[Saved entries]
------

/-! ## §1 The weighted deviations of `lo₀/N` and `hi₀/N` -/

set_option maxHeartbeats 1600000 in
-- the statement displays the ~4k-character lower bound of record verbatim; elaboration and the closing `ring` identity exceed the default budget.
/-- ★ `lo₀/N → 1` at rate `o(β^{-1/3})`: `(lo₀/N − 1)·β^{1/3} → 0` and `lo₀/N → 1` (repaired smearing window, schedule B). [folklore] -/
theorem weighted_lo_w3 (Ksp MT KD B CL Cp : ℝ) :
    Tendsto (fun β : ℝ => ((Real.exp (-(coreEta L β 0 (powScale (1 / 2) β * btLog β ^ 3) (9 * (L : ℝ) * (5 * (powScale (1 / 2) β * btLog β ^ 2)) + (powScale 1 β)) (min (1 / 40) (powScale (1 / 2) β * btLog β)) ((powScale 1 β) * Fintype.card (Site 3 L)) (powScale 1 β) + coreEps1 L β 0 (9 * (L : ℝ) * (5 * (powScale (1 / 2) β * btLog β ^ 2)) + (powScale 1 β)) (min (1 / 40) (powScale (1 / 2) β * btLog β)) + coreEps2 L β 0 (9 * (L : ℝ) * (5 * (powScale (1 / 2) β * btLog β ^ 2)) + (powScale 1 β)) (min (1 / 40) (powScale (1 / 2) β * btLog β)) (powScale 1 β))) *
          (1 * (Real.exp (2 * β) ^ Fintype.card (Edge 3 L) * ((2 * π ^ 2)⁻¹ * ((1 + (8 * (9 * (L : ℝ) * (5 * (powScale (1 / 2) β * btLog β ^ 2)) + (powScale 1 β))) ^ 2)⁻¹) ^ 2) ^ Fintype.card (Edge 3 L) *
              Real.exp (-(2000 * Fintype.card (Plaquette 3 L) * (8 * (9 * (L : ℝ) * (5 * (powScale (1 / 2) β * btLog β ^ 2)) + (powScale 1 β))) ^ 3 * β)) * (fpZ (powScale 1 β) * ((1:ℝ) * Real.exp (-(((96 * (β / 2) + (β)) * (B * (powScale 1 β * btLog β ^ 3) + MT * (powScale 1 β * btLog β ^ 3) ^ 2) * (2 * ((((min (1 / 40) (powScale (1 / 2) β * btLog β)) / 12) + (9 / 10 * (min (1 / 40) (powScale (1 / 2) β * btLog β)))) + 14 * ((Fintype.card (Edge 3 L) : ℝ)) * (8 * (9 * (L : ℝ) * (5 * (powScale (1 / 2) β * btLog β ^ 2)) + (powScale 1 β))) ^ 2 + (CL * ((4 + 48 * Ksp) * (8 * (9 * (L : ℝ) * (5 * (powScale (1 / 2) β * btLog β ^ 2)) + (powScale 1 β)))) * (9 * Ksp * (8 * (9 * (L : ℝ) * (5 * (powScale (1 / 2) β * btLog β ^ 2)) + (powScale 1 β)))) + MT * (9 * Ksp * (8 * (9 * (L : ℝ) * (5 * (powScale (1 / 2) β * btLog β ^ 2)) + (powScale 1 β)))) ^ 2)) + (B * (powScale 1 β * btLog β ^ 3) + MT * (powScale 1 β * btLog β ^ 3) ^ 2))) + ((96 * (β / 2) + (β)) * ((CL * ((4 + 48 * Ksp) * (8 * (9 * (L : ℝ) * (5 * (powScale (1 / 2) β * btLog β ^ 2)) + (powScale 1 β)))) * (9 * Ksp * (8 * (9 * (L : ℝ) * (5 * (powScale (1 / 2) β * btLog β ^ 2)) + (powScale 1 β)))) + MT * (9 * Ksp * (8 * (9 * (L : ℝ) * (5 * (powScale (1 / 2) β * btLog β ^ 2)) + (powScale 1 β)))) ^ 2) * (2 * ((((min (1 / 40) (powScale (1 / 2) β * btLog β)) / 12) + (9 / 10 * (min (1 / 40) (powScale (1 / 2) β * btLog β)))) + 14 * ((Fintype.card (Edge 3 L) : ℝ)) * (8 * (9 * (L : ℝ) * (5 * (powScale (1 / 2) β * btLog β ^ 2)) + (powScale 1 β))) ^ 2 + (CL * ((4 + 48 * Ksp) * (8 * (9 * (L : ℝ) * (5 * (powScale (1 / 2) β * btLog β ^ 2)) + (powScale 1 β)))) * (9 * Ksp * (8 * (9 * (L : ℝ) * (5 * (powScale (1 / 2) β * btLog β ^ 2)) + (powScale 1 β)))) + MT * (9 * Ksp * (8 * (9 * (L : ℝ) * (5 * (powScale (1 / 2) β * btLog β ^ 2)) + (powScale 1 β)))) ^ 2)) + (CL * ((4 + 48 * Ksp) * (8 * (9 * (L : ℝ) * (5 * (powScale (1 / 2) β * btLog β ^ 2)) + (powScale 1 β)))) * (9 * Ksp * (8 * (9 * (L : ℝ) * (5 * (powScale (1 / 2) β * btLog β ^ 2)) + (powScale 1 β)))) + MT * (9 * Ksp * (8 * (9 * (L : ℝ) * (5 * (powScale (1 / 2) β * btLog β ^ 2)) + (powScale 1 β)))) ^ 2)) + 72 * ((Fintype.card (Edge 3 L) : ℝ)) * (8 * (9 * (L : ℝ) * (5 * (powScale (1 / 2) β * btLog β ^ 2)) + (powScale 1 β))) ^ 3)))) * ((fpWeightBar L (powScale 1 β) * (1 - Cp * (1 * powScale (1 / 4) β) ^ 2)) - ((1 + KD * ((4 + 48 * Ksp) * (8 * (9 * (L : ℝ) * (5 * (powScale (1 / 2) β * btLog β ^ 2)) + (powScale 1 β)))) ^ 2) * (4 : ℝ) ^ (flatDim L / 2 : ℝ) * Real.exp (-((1 / (4 * sliceConst L)) ^ 2 * (powScale 1 β * btLog β ^ 3) ^ 2 / (4 * (powScale 1 β) ^ 2))) * fpWeightBar L (powScale 1 β))))) *
            (Real.exp (-(882 * β * (9 * (L : ℝ) * (5 * (powScale (1 / 2) β * btLog β ^ 2)) + (powScale 1 β)) ^ 2 * ((min (1 / 40) (powScale (1 / 2) β * btLog β)) / 12) ^ 2)) -
              Real.exp (49 * β * ((min (1 / 40) (powScale (1 / 2) β * btLog β)) / 12) ^ 2) * (Real.exp (-(β * (min ((8 * (9 * (L : ℝ) * (5 * (powScale (1 / 2) β * btLog β ^ 2)) + (powScale 1 β))) - 2 * (9 * (L : ℝ) * (5 * (powScale (1 / 2) β * btLog β ^ 2)) + (powScale 1 β))) ((9 / 10 * (min (1 / 40) (powScale (1 / 2) β * btLog β))) - 6 * (9 * (L : ℝ) * (5 * (powScale (1 / 2) β * btLog β ^ 2)) + (powScale 1 β)) ^ 2 * ((min (1 / 40) (powScale (1 / 2) β * btLog β)) / 12))) ^ 2 / 2)) * (π / (β / 2)) ^ ((Module.finrank ℝ (LinkSpace L) : ℝ) / 2)) /
                stiffGaussTop L (β / 2) β)))) / (Real.exp (2 * β) ^ Fintype.card (Edge 3 L) * ((2 * π ^ 2)⁻¹) ^ Fintype.card (Edge 3 L) * fpZ (powScale 1 β) * fpWeightBar L (powScale 1 β)) - 1) * powScale (-(1 / 3)) β) atTop (𝓝 0) ∧
      Tendsto (fun β : ℝ => (Real.exp (-(coreEta L β 0 (powScale (1 / 2) β * btLog β ^ 3) (9 * (L : ℝ) * (5 * (powScale (1 / 2) β * btLog β ^ 2)) + (powScale 1 β)) (min (1 / 40) (powScale (1 / 2) β * btLog β)) ((powScale 1 β) * Fintype.card (Site 3 L)) (powScale 1 β) + coreEps1 L β 0 (9 * (L : ℝ) * (5 * (powScale (1 / 2) β * btLog β ^ 2)) + (powScale 1 β)) (min (1 / 40) (powScale (1 / 2) β * btLog β)) + coreEps2 L β 0 (9 * (L : ℝ) * (5 * (powScale (1 / 2) β * btLog β ^ 2)) + (powScale 1 β)) (min (1 / 40) (powScale (1 / 2) β * btLog β)) (powScale 1 β))) *
          (1 * (Real.exp (2 * β) ^ Fintype.card (Edge 3 L) * ((2 * π ^ 2)⁻¹ * ((1 + (8 * (9 * (L : ℝ) * (5 * (powScale (1 / 2) β * btLog β ^ 2)) + (powScale 1 β))) ^ 2)⁻¹) ^ 2) ^ Fintype.card (Edge 3 L) *
              Real.exp (-(2000 * Fintype.card (Plaquette 3 L) * (8 * (9 * (L : ℝ) * (5 * (powScale (1 / 2) β * btLog β ^ 2)) + (powScale 1 β))) ^ 3 * β)) * (fpZ (powScale 1 β) * ((1:ℝ) * Real.exp (-(((96 * (β / 2) + (β)) * (B * (powScale 1 β * btLog β ^ 3) + MT * (powScale 1 β * btLog β ^ 3) ^ 2) * (2 * ((((min (1 / 40) (powScale (1 / 2) β * btLog β)) / 12) + (9 / 10 * (min (1 / 40) (powScale (1 / 2) β * btLog β)))) + 14 * ((Fintype.card (Edge 3 L) : ℝ)) * (8 * (9 * (L : ℝ) * (5 * (powScale (1 / 2) β * btLog β ^ 2)) + (powScale 1 β))) ^ 2 + (CL * ((4 + 48 * Ksp) * (8 * (9 * (L : ℝ) * (5 * (powScale (1 / 2) β * btLog β ^ 2)) + (powScale 1 β)))) * (9 * Ksp * (8 * (9 * (L : ℝ) * (5 * (powScale (1 / 2) β * btLog β ^ 2)) + (powScale 1 β)))) + MT * (9 * Ksp * (8 * (9 * (L : ℝ) * (5 * (powScale (1 / 2) β * btLog β ^ 2)) + (powScale 1 β)))) ^ 2)) + (B * (powScale 1 β * btLog β ^ 3) + MT * (powScale 1 β * btLog β ^ 3) ^ 2))) + ((96 * (β / 2) + (β)) * ((CL * ((4 + 48 * Ksp) * (8 * (9 * (L : ℝ) * (5 * (powScale (1 / 2) β * btLog β ^ 2)) + (powScale 1 β)))) * (9 * Ksp * (8 * (9 * (L : ℝ) * (5 * (powScale (1 / 2) β * btLog β ^ 2)) + (powScale 1 β)))) + MT * (9 * Ksp * (8 * (9 * (L : ℝ) * (5 * (powScale (1 / 2) β * btLog β ^ 2)) + (powScale 1 β)))) ^ 2) * (2 * ((((min (1 / 40) (powScale (1 / 2) β * btLog β)) / 12) + (9 / 10 * (min (1 / 40) (powScale (1 / 2) β * btLog β)))) + 14 * ((Fintype.card (Edge 3 L) : ℝ)) * (8 * (9 * (L : ℝ) * (5 * (powScale (1 / 2) β * btLog β ^ 2)) + (powScale 1 β))) ^ 2 + (CL * ((4 + 48 * Ksp) * (8 * (9 * (L : ℝ) * (5 * (powScale (1 / 2) β * btLog β ^ 2)) + (powScale 1 β)))) * (9 * Ksp * (8 * (9 * (L : ℝ) * (5 * (powScale (1 / 2) β * btLog β ^ 2)) + (powScale 1 β)))) + MT * (9 * Ksp * (8 * (9 * (L : ℝ) * (5 * (powScale (1 / 2) β * btLog β ^ 2)) + (powScale 1 β)))) ^ 2)) + (CL * ((4 + 48 * Ksp) * (8 * (9 * (L : ℝ) * (5 * (powScale (1 / 2) β * btLog β ^ 2)) + (powScale 1 β)))) * (9 * Ksp * (8 * (9 * (L : ℝ) * (5 * (powScale (1 / 2) β * btLog β ^ 2)) + (powScale 1 β)))) + MT * (9 * Ksp * (8 * (9 * (L : ℝ) * (5 * (powScale (1 / 2) β * btLog β ^ 2)) + (powScale 1 β)))) ^ 2)) + 72 * ((Fintype.card (Edge 3 L) : ℝ)) * (8 * (9 * (L : ℝ) * (5 * (powScale (1 / 2) β * btLog β ^ 2)) + (powScale 1 β))) ^ 3)))) * ((fpWeightBar L (powScale 1 β) * (1 - Cp * (1 * powScale (1 / 4) β) ^ 2)) - ((1 + KD * ((4 + 48 * Ksp) * (8 * (9 * (L : ℝ) * (5 * (powScale (1 / 2) β * btLog β ^ 2)) + (powScale 1 β)))) ^ 2) * (4 : ℝ) ^ (flatDim L / 2 : ℝ) * Real.exp (-((1 / (4 * sliceConst L)) ^ 2 * (powScale 1 β * btLog β ^ 3) ^ 2 / (4 * (powScale 1 β) ^ 2))) * fpWeightBar L (powScale 1 β))))) *
            (Real.exp (-(882 * β * (9 * (L : ℝ) * (5 * (powScale (1 / 2) β * btLog β ^ 2)) + (powScale 1 β)) ^ 2 * ((min (1 / 40) (powScale (1 / 2) β * btLog β)) / 12) ^ 2)) -
              Real.exp (49 * β * ((min (1 / 40) (powScale (1 / 2) β * btLog β)) / 12) ^ 2) * (Real.exp (-(β * (min ((8 * (9 * (L : ℝ) * (5 * (powScale (1 / 2) β * btLog β ^ 2)) + (powScale 1 β))) - 2 * (9 * (L : ℝ) * (5 * (powScale (1 / 2) β * btLog β ^ 2)) + (powScale 1 β))) ((9 / 10 * (min (1 / 40) (powScale (1 / 2) β * btLog β))) - 6 * (9 * (L : ℝ) * (5 * (powScale (1 / 2) β * btLog β ^ 2)) + (powScale 1 β)) ^ 2 * ((min (1 / 40) (powScale (1 / 2) β * btLog β)) / 12))) ^ 2 / 2)) * (π / (β / 2)) ^ ((Module.finrank ℝ (LinkSpace L) : ℝ) / 2)) /
                stiffGaussTop L (β / 2) β)))) / (Real.exp (2 * β) ^ Fintype.card (Edge 3 L) * ((2 * π ^ 2)⁻¹) ^ Fintype.card (Edge 3 L) * fpZ (powScale 1 β) * fpWeightBar L (powScale 1 β))) atTop (𝓝 1) := by
  have hNpos : ∀ β : ℝ, 0 < (Real.exp (2 * β) ^ Fintype.card (Edge 3 L) * ((2 * π ^ 2)⁻¹) ^ Fintype.card (Edge 3 L) * fpZ (powScale 1 β) * fpWeightBar L (powScale 1 β)) := fun β => by
    have := fpZ_pos (powScale_pos 1 β); have := fpWeightBar_pos (L := L) (powScale_pos 1 β); positivity
  have hsplit : ∀ β : ℝ, ((2 * π ^ 2)⁻¹ * ((1 + (8 * (9 * (L : ℝ) * (5 * (powScale (1 / 2) β * btLog β ^ 2)) + powScale 1 β)) ^ 2)⁻¹) ^ 2) ^ Fintype.card (Edge 3 L) =
      ((2 * π ^ 2)⁻¹) ^ Fintype.card (Edge 3 L) * (((1 + (8 * (9 * (L : ℝ) * (5 * (powScale (1 / 2) β * btLog β ^ 2)) + powScale 1 β)) ^ 2)⁻¹) ^ 2) ^ Fintype.card (Edge 3 L) := fun β => mul_pow _ _ _
  have pX := zt_smearing_w3 (L := L)
  have eXm := wt_exp_neg pX.1 pX.2
  have pcurv := wt_pow (wt_pow (wt_inv (wt_one_add (zt_rho_sq_w3 (L := L)))) 2) (Fintype.card (Edge 3 L))
  have hG : Tendsto (fun β : ℝ => 2000 * Fintype.card (Plaquette 3 L) * (8 * (9 * (L : ℝ) * (5 * (powScale (1 / 2) β * btLog β ^ 2)) + powScale 1 β)) ^ 3 * β * powScale (-(1 / 3)) β) atTop (𝓝 0) ∧
      Tendsto (fun β : ℝ => 2000 * Fintype.card (Plaquette 3 L) * (8 * (9 * (L : ℝ) * (5 * (powScale (1 / 2) β * btLog β ^ 2)) + powScale 1 β)) ^ 3 * β) atTop (𝓝 0) := by
    have h := zt_const_mul (2000 * (Fintype.card (Plaquette 3 L) : ℝ)) (zt_beta_rho_cube_w3 (L := L))
    exact ⟨h.1.congr' (Eventually.of_forall fun β => by ring), h.2.congr' (Eventually.of_forall fun β => by ring)⟩
  have tGm := wt_exp_neg hG.1 hG.2
  have eDm := wt_exp_neg (zt_transport_defects_w3 (L := L) Ksp MT B CL).1 (tendsto_transport_defects (L := L) Ksp MT B CL).1
  have tdm := wt_one_sub (zt_defect_w3 Cp)
  have tTb := zt_sliceTail_w3 (L := L) KD Ksp
  have hloc := zt_loc_w3 (L := L)
  have tE1m := wt_exp_neg hloc.1 hloc.2
  have tTail := zt_gaussTail_w3 (L := L)
  have pflo := wt_mul (wt_mul (wt_mul (wt_mul (wt_mul eXm pcurv) tGm) eDm) (wt_sub_tail tdm tTb)) (wt_sub_tail tE1m tTail)
  refine wt_congr pflo ?_
  filter_upwards [eventually_ge_atTop (1 : ℝ)] with β hβ
  rw [eq_div_iff (hNpos β).ne', hsplit β]
  ring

------

- _EXERCISE REQUIREMENTS_:
Beginning at the top of the data, extract each line through the line containing "theorem weighted_lo_w3 (Ksp" and return those lines exactly, with nothing added.

- _ANSWER TO THIS PROBLEM_:
/-! ## §1 The weighted deviations of `lo₀/N` and `hi₀/N` -/

set_option maxHeartbeats 1600000 in
-- the statement displays the ~4k-character lower bound of record verbatim; elaboration and the closing `ring` identity exceed the default budget.
/-- ★ `lo₀/N → 1` at rate `o(β^{-1/3})`: `(lo₀/N − 1)·β^{1/3} → 0` and `lo₀/N → 1` (repaired smearing window, schedule B). [folklore] -/
theorem weighted_lo_w3 (Ksp MT KD B CL Cp : ℝ) :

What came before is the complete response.